You can continue and query additional information on this series. For
example, let’s extract the list of balancing authorities that are
available for this series under the parent
facet:
eia_metadata(api_path = "electricity/rto/region-sub-ba-data/facet/parent",
api_key = Sys.getenv("eia_key"))
#> $totalFacets
#> [1] 8
#>
#> $facets
#> id name
#> 1 ISNE ISO New England
#> 2 NYIS New York Independent System Operator
#> 3 SWPP Southwest Power Pool
#> 4 ERCO Electric Reliability Council of Texas, Inc.
#> 5 MISO Midcontinent Independent System Operator, Inc.
#> 6 CISO California Independent System Operator
#> 7 PNM Public Service Company of New Mexico
#> 8 PJM PJM Interconnection, LLC
#> alias
#> 1 (ISNE) ISO New England
#> 2 (NYIS) New York Independent System Operator
#> 3 (SWPP) Southwest Power Pool
#> 4 (ERCO) Electric Reliability Council of Texas, Inc.

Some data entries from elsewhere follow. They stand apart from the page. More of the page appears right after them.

import Summits.KontsevichZagierPeriods.KontsevichZagierPeriods.Theorems.HurwitzMicroSectorsNormalFormPrincipleLevelOne
import Summits.KontsevichZagierPeriods.KontsevichZagierPeriods.Theorems.HurwitzMicroSectorsNormalFormPrincipleSlabASubPtK20
import Summits.KontsevichZagierPeriods.KontsevichZagierPeriods.Theorems.HurwitzMicroSectorsNormalFormPrincipleAlgCarriers
import Summits.KontsevichZagierPeriods.KontsevichZagierPeriods.Theorems.HurwitzMicroSectorsNormalFormPrincipleM2FiveZetaTwo

/-!
# `NormalFormPrinciple` (stmt-KontsevichZagierPeriods-3869), line `SketchIdeator1` — leaf `stub_boxRigidity`:
# level one with real-algebraic coefficients: monomials to algebraic points (rule 3)

Registered sub-goal `alg_monomials_to_points` of the layer "Conjecture 1 for
`[(0,1)², P(x,y)/(1 − xy)]`, `P ∈ (ℚ̄ ∩ ℝ)[x,y]`" (lead file `…AlgLevelOne`): for a real ALGEBRAIC
coefficient `c`,

1. the dimension-one polynomial box `N₁ = [(0,1), (c/k) s^b Σ_{i<k} s^i]` and the algebraic point
   `[pt, (c/k) Σ_{i<k} 1/(b+i+1)]` differ by a relation: ONE Newton–Leibniz move over the point with
   algebraic ends (`SlabAK20.slabA_sub_pt_mem_relations`), primitive
   `F(s) = (c/k) Σ_{i<k} s^{b+i+1}/(b+i+1)`; the algebraic constant `c/k` times a `ℚ`-polynomial is a
   `ℚ`-semialgebraic function (`isSemialgebraicFunOn_const_of_isAlgebraic`, Tarski–Seidenberg);
2. the diagonal monomial box `M = [(0,1)², c (xy)^i]` and the algebraic point `[pt, c/(i+1)²]`
   differ by a relation: the open box is the band-box `{0 < x < 1, 0 ≤ y ≤ 1}` up to two null
   edges (rule 1a), ONE Newton–Leibniz move along `y ∈ [0,1]` over `(0,1)` with the primitive
   `(c/(i+1)) x^i y^{i+1}` lands on `[(0,1), (c/(i+1)) x^i]` (rule 3), and item 1 with `k = 1`
   collapses it to the point `[pt, (c/(i+1))·1/(i+1)]`.

References: M. Kontsevich, D. Zagier, *Periods* (2001), §1.2 rules (1), (3). No new definitions.
-/

noncomputable section

open MeasureTheory Set
open Literature.NumberTheory.Transcendental Literature.NumberTheory.Transcendental.KZ
open Literature.ModelTheory.ExponentialFields (IsSemialgebraic)

namespace Summit.KontsevichZagierPeriods.HurwitzMicroSectors.NormalFormPrinciple.PiBox.AlgLevelOne

/-! ### Semialgebraic functions with one algebraic constant -/

/-- An algebraic constant times a `ℚ`-polynomial is a `ℚ`-semialgebraic function on every
`ℚ`-semialgebraic set (product of semialgebraic functions, Tarski–Seidenberg).
[cite: BochnakCosteRoy1998, Prop. 2.2.6] -/
theorem isSemialgebraicFunOn_const_mul_aeval {n : ℕ} {s : Set (Fin n → ℝ)}
    (hs : IsSemialgebraic ℚ s) {c : ℝ} (hc : IsAlgebraic ℚ c) (p : MvPolynomial (Fin n) ℚ) :
    IsSemialgebraicFunOn ℚ s (fun x => c * (MvPolynomial.aeval x p : ℝ)) :=
  (IsSemialgebraicFunOn.mul_holds (isSemialgebraicFunOn_const_of_isAlgebraic hs hc)
    (isSemialgebraicFunOn_aeval hs p)).congr fun _ _ => rfl

/-- A rational multiple `c/k` of a real algebraic number is algebraic. [folklore] -/
theorem isAlgebraic_div_nat {c : ℝ} (hc : IsAlgebraic ℚ c) (k : ℕ) :
    IsAlgebraic ℚ (c / (k : ℝ)) := by
  rw [div_eq_mul_inv]
  exact hc.mul (isAlgebraic_nat k).inv

/-! ### (1) The dimension-one polynomial box collapses to an algebraic point -/

/-- The primitive `F(s) = a Σ_{i<k} s^{b+i+1}/(b+i+1)` of `a s^b Σ_{i<k} s^i`. [folklore] -/
theorem polyBox_hasDerivAt (a : ℝ) (b k : ℕ) (t : ℝ) :
    HasDerivAt (fun s : ℝ => a * ∑ i ∈ Finset.range k, s ^ (b + i + 1) / ((b + i + 1 : ℕ) : ℝ))
      (a * (t ^ b * ∑ i ∈ Finset.range k, t ^ i)) t := by
  have h : HasDerivAt (fun s : ℝ => ∑ i ∈ Finset.range k, s ^ (b + i + 1) / ((b + i + 1 : ℕ) : ℝ))
      (∑ i ∈ Finset.range k, t ^ (b + i)) t := by
    refine HasDerivAt.fun_sum fun i _ => ?_
    have hne : ((b + i + 1 : ℕ) : ℝ) ≠ 0 := by positivity
    refine ((hasDerivAt_pow (b + i + 1) t).div_const ((b + i + 1 : ℕ) : ℝ)).congr_deriv ?_
    rw [Nat.add_sub_cancel]
    field_simp
  refine (h.const_mul a).congr_deriv ?_
  congr 1
  rw [Finset.mul_sum]
  exact Finset.sum_congr rfl fun i _ => pow_add t b i

/-- **(1) The dimension-one polynomial box collapses to an algebraic point.** For `c` real algebraic,
`[(0,1), (c/k) s^b Σ_{i<k} s^i] − [pt, (c/k) Σ_{i<k} 1/(b+i+1)] ∈ relations`: ONE Newton–Leibniz move
over the point with algebraic ends `0 ≤ 1` (`SlabAK20.slabA_sub_pt_mem_relations`) and the primitive
`F(s) = (c/k) Σ_{i<k} s^{b+i+1}/(b+i+1)`, an algebraic constant times a `ℚ`-polynomial.
[cite: KontsevichZagier2001, §1.2 rule (3)] -/
theorem polyBox_sub_pt_mem_relations (c : ℝ) (hc : IsAlgebraic ℚ c) (b k : ℕ) (N₁ : IntegralRep 1)
    (Z : IntegralRep 0) (hN₁d : N₁.domain = {x | ∀ i, x i ∈ Set.Ioo (0:ℝ) 1})
    (hN₁i : EqOn N₁.integrand
      (fun x => c / (k : ℝ) * (x 0 ^ b * ∑ i ∈ Finset.range k, x 0 ^ i)) N₁.domain)
    (hZd : Z.domain = Set.univ)
    (hZi : Z.integrand = fun _ => c / (k : ℝ) * ∑ i ∈ Finset.range k, (1 : ℝ) / ((b + i + 1 : ℕ) : ℝ)) :
    of N₁ - of Z ∈ relations := by
  have hK : IsSemialgebraic ℚ {x : Fin 1 → ℝ | x 0 ∈ Set.Icc (0:ℝ) 1} :=
    SlabAK20.isSemialgebraic_setOf_apply_mem_Icc_of_isAlgebraic isAlgebraic_zero isAlgebraic_one 0
  have hck : IsAlgebraic ℚ (c / (k : ℝ)) := isAlgebraic_div_nat hc k
  -- the integrand and the primitive are `(c/k)` times `ℚ`-polynomials
  have hf : IsSemialgebraicFunOn ℚ {x : Fin 1 → ℝ | x 0 ∈ Set.Icc (0:ℝ) 1}
      (fun x => (fun t : ℝ => c / (k : ℝ) * (t ^ b * ∑ i ∈ Finset.range k, t ^ i)) (x 0)) :=
    (isSemialgebraicFunOn_const_mul_aeval hK hck
      (MvPolynomial.X 0 ^ b * ∑ i ∈ Finset.range k, MvPolynomial.X 0 ^ i)).congr fun x _ => by
      simp
  have hF : IsSemialgebraicFunOn ℚ {x : Fin 1 → ℝ | x 0 ∈ Set.Icc (0:ℝ) 1}
      (fun x => (fun t : ℝ => c / (k : ℝ) *
        ∑ i ∈ Finset.range k, t ^ (b + i + 1) / ((b + i + 1 : ℕ) : ℝ)) (x 0)) :=
    (isSemialgebraicFunOn_const_mul_aeval hK hck
      (∑ i ∈ Finset.range k, MvPolynomial.X 0 ^ (b + i + 1) *
        MvPolynomial.C ((1 : ℚ) / ((b + i + 1 : ℕ) : ℚ)))).congr fun x _ => by
      simp [div_eq_mul_inv]
  have hFc : ContinuousOn (fun t : ℝ => c / (k : ℝ) *
      ∑ i ∈ Finset.range k, t ^ (b + i + 1) / ((b + i + 1 : ℕ) : ℝ)) (Set.Icc (0:ℝ) 1) :=
    (continuous_const.mul (continuous_finsetSum _ fun i _ =>
      (continuous_pow _).div_const _)).continuousOn
  have hNd : N₁.domain = {x | x 0 ∈ Set.Ioo (0:ℝ) 1} := by
    rw [hN₁d]
    exact Set.ext fun x => Fin.forall_fin_one
  have hZi' : Z.integrand = fun _ =>
      (c / (k : ℝ) * ∑ i ∈ Finset.range k, (1:ℝ) ^ (b + i + 1) / ((b + i + 1 : ℕ) : ℝ)) -
      (c / (k : ℝ) * ∑ i ∈ Finset.range k, (0:ℝ) ^ (b + i + 1) / ((b + i + 1 : ℕ) : ℝ)) := by
    rw [hZi]
    funext
    simp
  exact SlabAK20.slabA_sub_pt_mem_relations isAlgebraic_zero isAlgebraic_one zero_le_one
    (fun t : ℝ => c / (k : ℝ) * (t ^ b * ∑ i ∈ Finset.range k, t ^ i))
    (fun t : ℝ => c / (k : ℝ) * ∑ i ∈ Finset.range k, t ^ (b + i + 1) / ((b + i + 1 : ℕ) : ℝ))
    hF hFc (fun t _ => polyBox_hasDerivAt (c / (k : ℝ)) b k t) hf N₁ hNd hN₁i Z hZd hZi'

/-! ### (2) The diagonal monomial box collapses to an algebraic point -/

/-- **The band-box representation `[{0 < x < 1, 0 ≤ y ≤ 1}, c (xy)^i]` exists** (`c` real algebraic:
the integrand is an algebraic constant times a `ℚ`-polynomial, continuous on the compact cube).
[cite: KontsevichZagier2001, §1.1] -/
theorem exists_bandBoxRep_diag (c : ℝ) (hc : IsAlgebraic ℚ c) (i : ℕ) :
    ∃ Mb : IntegralRep 2,
      Mb.domain = KZlog.band {y : Fin 1 → ℝ | 0 < y 0 ∧ y 0 < 1} (fun _ => (0:ℝ)) (fun _ => (1:ℝ)) ∧
      Mb.integrand = fun z => c * (z 0 * z 1) ^ i := by
  have hB := M2.isSemialgebraic_bandBox
  have hsa : IsSemialgebraicFunOn ℚ
      (KZlog.band {y : Fin 1 → ℝ | 0 < y 0 ∧ y 0 < 1} (fun _ => (0:ℝ)) (fun _ => (1:ℝ)))
      (fun z => c * (z 0 * z 1) ^ i) :=
    (isSemialgebraicFunOn_const_mul_aeval hB hc
      ((MvPolynomial.X 0 * MvPolynomial.X 1) ^ i)).congr fun z _ => by simp
  have hint : IntegrableOn (fun z : Fin 2 → ℝ => c * (z 0 * z 1) ^ i)
      (KZlog.band {y : Fin 1 → ℝ | 0 < y 0 ∧ y 0 < 1} (fun _ => (0:ℝ)) (fun _ => (1:ℝ))) :=
    ((by fun_prop : Continuous fun z : Fin 2 → ℝ => c * (z 0 * z 1) ^ i).continuousOn
      |>.integrableOn_compact isCompact_Icc).mono_set M2.bandBox_subset_Icc
  exact ⟨⟨_, _, hB, hsa, hint⟩, rfl, rfl⟩

/-- **The dimension-one representation `[(0,1), (c/(i+1)) x^i]` exists** (`c` real algebraic).
[cite: KontsevichZagier2001, §1.1] -/
theorem exists_dimOneRep_diag (c : ℝ) (hc : IsAlgebraic ℚ c) (i : ℕ) :
    ∃ N₁ : IntegralRep 1, N₁.domain = {y : Fin 1 → ℝ | 0 < y 0 ∧ y 0 < 1} ∧
      N₁.integrand = fun x => c / ((i + 1 : ℕ) : ℝ) * x 0 ^ i := by
  have hσ := isSemialgebraic_unitInterval_fin_one
  have hsa : IsSemialgebraicFunOn ℚ {y : Fin 1 → ℝ | 0 < y 0 ∧ y 0 < 1}
      (fun x => c / ((i + 1 : ℕ) : ℝ) * x 0 ^ i) :=
    (isSemialgebraicFunOn_const_mul_aeval hσ (isAlgebraic_div_nat hc (i + 1))
      (MvPolynomial.X 0 ^ i)).congr fun x _ => by simp
  have hsub : {y : Fin 1 → ℝ | 0 < y 0 ∧ y 0 < 1} ⊆ Set.Icc (0 : Fin 1 → ℝ) 1 := fun y hy =>
    ⟨fun j => by fin_cases j; simpa using hy.1.le, fun j => by fin_cases j; simpa using hy.2.le⟩
  have hint : IntegrableOn (fun x : Fin 1 → ℝ => c / ((i + 1 : ℕ) : ℝ) * x 0 ^ i)
      {y : Fin 1 → ℝ | 0 < y 0 ∧ y 0 < 1} :=
    ((by fun_prop : Continuous fun x : Fin 1 → ℝ => c / ((i + 1 : ℕ) : ℝ) * x 0 ^ i).continuousOn
      |>.integrableOn_compact isCompact_Icc).mono_set hsub
  exact ⟨⟨_, _, hσ, hsa, hint⟩, rfl, rfl⟩

/-- **Newton–Leibniz along `y` on the band-box** (rule 3 over the base `(0,1)`): for `c` real
algebraic, `[band-box, c (xy)^i] − [(0,1), (c/(i+1)) x^i] ∈ relations`, ONE generator with the
primitive `F(x,y) = (c/(i+1)) x^i y^{i+1}`, `∂F/∂y = c x^i y^i`, `F(x,1) − F(x,0) = (c/(i+1)) x^i`.
[cite: KontsevichZagier2001, §1.2 rule (3)] -/
theorem bandBox_diag_sub_dimOne_mem_relations (c : ℝ) (hc : IsAlgebraic ℚ c) (i : ℕ)
    (Mb : IntegralRep 2) (N₁ : IntegralRep 1)
    (hMbd : Mb.domain =
      KZlog.band {y : Fin 1 → ℝ | 0 < y 0 ∧ y 0 < 1} (fun _ => (0:ℝ)) (fun _ => (1:ℝ)))
    (hMbi : Mb.integrand = fun z => c * (z 0 * z 1) ^ i)
    (hN₁d : N₁.domain = {y : Fin 1 → ℝ | 0 < y 0 ∧ y 0 < 1})
    (hN₁i : N₁.integrand = fun x => c / ((i + 1 : ℕ) : ℝ) * x 0 ^ i) :
    of Mb - of N₁ ∈ relations := by
  have hσ : IsSemialgebraic ℚ {y : Fin 1 → ℝ | 0 < y 0 ∧ y 0 < 1} :=
    isSemialgebraic_unitInterval_fin_one
  have hB := M2.isSemialgebraic_bandBox
  have hne : ((i + 1 : ℕ) : ℝ) ≠ 0 := by positivity
  have hs0 : ∀ (x : Fin 1 → ℝ) (t : ℝ), (Fin.snoc x t : Fin 2 → ℝ) 0 = x 0 := fun _ _ => rfl
  have hs1 : ∀ (x : Fin 1 → ℝ) (t : ℝ), (Fin.snoc x t : Fin 2 → ℝ) 1 = t := fun _ _ => rfl
  refine newtonLeibnizRel_subset_relations ⟨1, Mb, N₁, fun _ => (0:ℝ), fun _ => (1:ℝ),
    fun z => c / ((i + 1 : ℕ) : ℝ) * (z 0 ^ i * z 1 ^ (i + 1)), ?_, ?_, ?_,
    fun _ _ => zero_le_one, ?_, ?_, ?_, ?_, rfl⟩
  · -- the primitive is an algebraic constant times a `ℚ`-polynomial on the band-box
    rw [hMbd]
    exact (isSemialgebraicFunOn_const_mul_aeval hB (isAlgebraic_div_nat hc (i + 1))
      (MvPolynomial.X 0 ^ i * MvPolynomial.X 1 ^ (i + 1))).congr fun z _ => by simp
  · rw [hN₁d]
    simpa using isSemialgebraicFunOn_ratCast hσ 0
  · rw [hN₁d]
    simpa using isSemialgebraicFunOn_ratCast hσ 1
  · -- the band-box over `(0,1)` with edges `0 ≤ y ≤ 1`
    rw [hMbd, hN₁d]
    rfl
  · -- continuity of the primitive on the closed fibre
    intro x _
    simp only [hs0, hs1]
    exact (by fun_prop : Continuous fun t : ℝ =>
      c / ((i + 1 : ℕ) : ℝ) * (x 0 ^ i * t ^ (i + 1))).continuousOn
  · -- its derivative on the open fibre is the integrand `c (x t)^i`
    intro x _ t _
    rw [hMbi]
    simp only [hs0, hs1]
    refine (((hasDerivAt_pow (i + 1) t).const_mul (x 0 ^ i)).const_mul
      (c / ((i + 1 : ℕ) : ℝ))).congr_deriv ?_
    rw [Nat.add_sub_cancel, mul_pow]
    field_simp
  · -- the endpoint difference
    intro x _
    rw [hN₁i]
    simp [hs0, hs1]

/-- **(2) The diagonal monomial box collapses to an algebraic point.** For `c` real algebraic,
`[(0,1)², c (xy)^i] − [pt, c/(i+1)²] ∈ relations`: two null edges (rule 1a) to the band-box, ONE
Newton–Leibniz move along `y` (`bandBox_diag_sub_dimOne_mem_relations`), then (1) with `k = 1`.
[cite: KontsevichZagier2001, §1.2 rules (1), (3)] -/
theorem diagBox_sub_pt_mem_relations (c : ℝ) (hc : IsAlgebraic ℚ c) (i : ℕ) (M : IntegralRep 2)
    (Z : IntegralRep 0) (hMd : M.domain = {x | ∀ i, x i ∈ Set.Ioo (0:ℝ) 1})
    (hMi : EqOn M.integrand (fun x => c * (x 0 * x 1) ^ i) M.domain)
    (hZd : Z.domain = Set.univ) (hZi : Z.integrand = fun _ => c / (((i + 1) ^ 2 : ℕ) : ℝ)) :
    of M - of Z ∈ relations := by
  obtain ⟨Mb, hMbd, hMbi⟩ := exists_bandBoxRep_diag c hc i
  obtain ⟨N₁, hN₁d, hN₁i⟩ := exists_dimOneRep_diag c hc i
  -- (a) rule 1a: the open box versus the band-box (two null edges)
  have h1 : of M - 1 • of Mb ∈ relations :=
    M2.of_box_sub_nsmul_of_band_mem_relations 1 (fun z => c * (z 0 * z 1) ^ i) M Mb hMd
      (fun x hx => by rw [hMi hx]; simp only [Nat.cast_one, one_mul]) hMbd
      (by rw [hMbi]; exact fun _ _ => rfl)
  rw [one_nsmul] at h1
  -- (b) rule 3 along `y`
  have h2 := bandBox_diag_sub_dimOne_mem_relations c hc i Mb N₁ hMbd hMbi hN₁d hN₁i
  -- (c) item (1) with `k = 1` and the algebraic coefficient `c/(i+1)`
  have h3 : of N₁ - of Z ∈ relations := by
    refine polyBox_sub_pt_mem_relations (c / ((i + 1 : ℕ) : ℝ)) (isAlgebraic_div_nat hc (i + 1))
      i 1 N₁ Z ?_ (fun x _ => ?_) hZd ?_
    · rw [hN₁d]
      exact Eq.symm (Set.ext fun x => Fin.forall_fin_one)
    · rw [hN₁i]
      simp
    · rw [hZi]
      funext
      simp only [Finset.sum_range_one, add_zero, Nat.cast_one, div_one, Nat.cast_pow]
      ring
  have e : of M - of Z = (of M - of Mb) + (of Mb - of N₁) + (of N₁ - of Z) := by abel
  rw [e]
  exact relations.add_mem (relations.add_mem h1 h2) h3

/-! ### The stub -/

/-- **Stub A3 (monomials to algebraic points, rule 3): the dimension-one polynomial box and the
diagonal monomial box collapse to points.** For `c` real algebraic: (1) `[(0,1), (c/k) s^b Σ_{i<k} s^i]
− [pt, (c/k) Σ_{i<k} 1/(b+i+1)] ∈ relations` by ONE Newton–Leibniz move over the point with algebraic
ends (`SlabAK20.slabA_sub_pt_mem_relations`); (2) `[(0,1)², c (xy)^i] − [pt, c/(i+1)²] ∈ relations` by
one Newton–Leibniz move along `y` to dimension one and then (1).
[cite: KontsevichZagier2001, §1.2 rule (3)] -/
theorem alg_monomials_to_points (c : ℝ) (hc : IsAlgebraic ℚ c) :
    (∀ (b k : ℕ), 0 < k → ∀ (N₁ : IntegralRep 1) (Z : IntegralRep 0),
      N₁.domain = {x | ∀ i, x i ∈ Set.Ioo (0:ℝ) 1} →
      EqOn N₁.integrand (fun x => c / (k : ℝ) * (x 0 ^ b * ∑ i ∈ Finset.range k, x 0 ^ i)) N₁.domain →
      Z.domain = Set.univ →
      (Z.integrand = fun _ => c / (k : ℝ) * ∑ i ∈ Finset.range k, (1 : ℝ) / ((b + i + 1 : ℕ) : ℝ)) →
      of N₁ - of Z ∈ relations) ∧
    (∀ (i : ℕ) (M : IntegralRep 2) (Z : IntegralRep 0),
      M.domain = {x | ∀ i, x i ∈ Set.Ioo (0:ℝ) 1} →
      EqOn M.integrand (fun x => c * (x 0 * x 1) ^ i) M.domain →
      Z.domain = Set.univ → (Z.integrand = fun _ => c / (((i + 1) ^ 2 : ℕ) : ℝ)) →
      of M - of Z ∈ relations) :=
  ⟨fun b k _ N₁ Z hN₁d hN₁i hZd hZi => polyBox_sub_pt_mem_relations c hc b k N₁ Z hN₁d hN₁i hZd hZi,
    fun i M Z hMd hMi hZd hZi => diagBox_sub_pt_mem_relations c hc i M Z hMd hMi hZd hZi⟩

end Summit.KontsevichZagierPeriods.HurwitzMicroSectors.NormalFormPrinciple.PiBox.AlgLevelOne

#> 5 (MISO) Midcontinent Independent System Operator, Inc.
#> 6 (CISO) California Independent System Operator
#> 7 (PNM) Public Service Company of New Mexico
#> 8 (PJM) PJM Interconnection, LLC
#>
#> $command
#> [1] "/v2/electricity/rto/region-sub-ba-data/facet/parent/"
#>
#> attr(,"class")
#> [1] "list" "eia_metadata"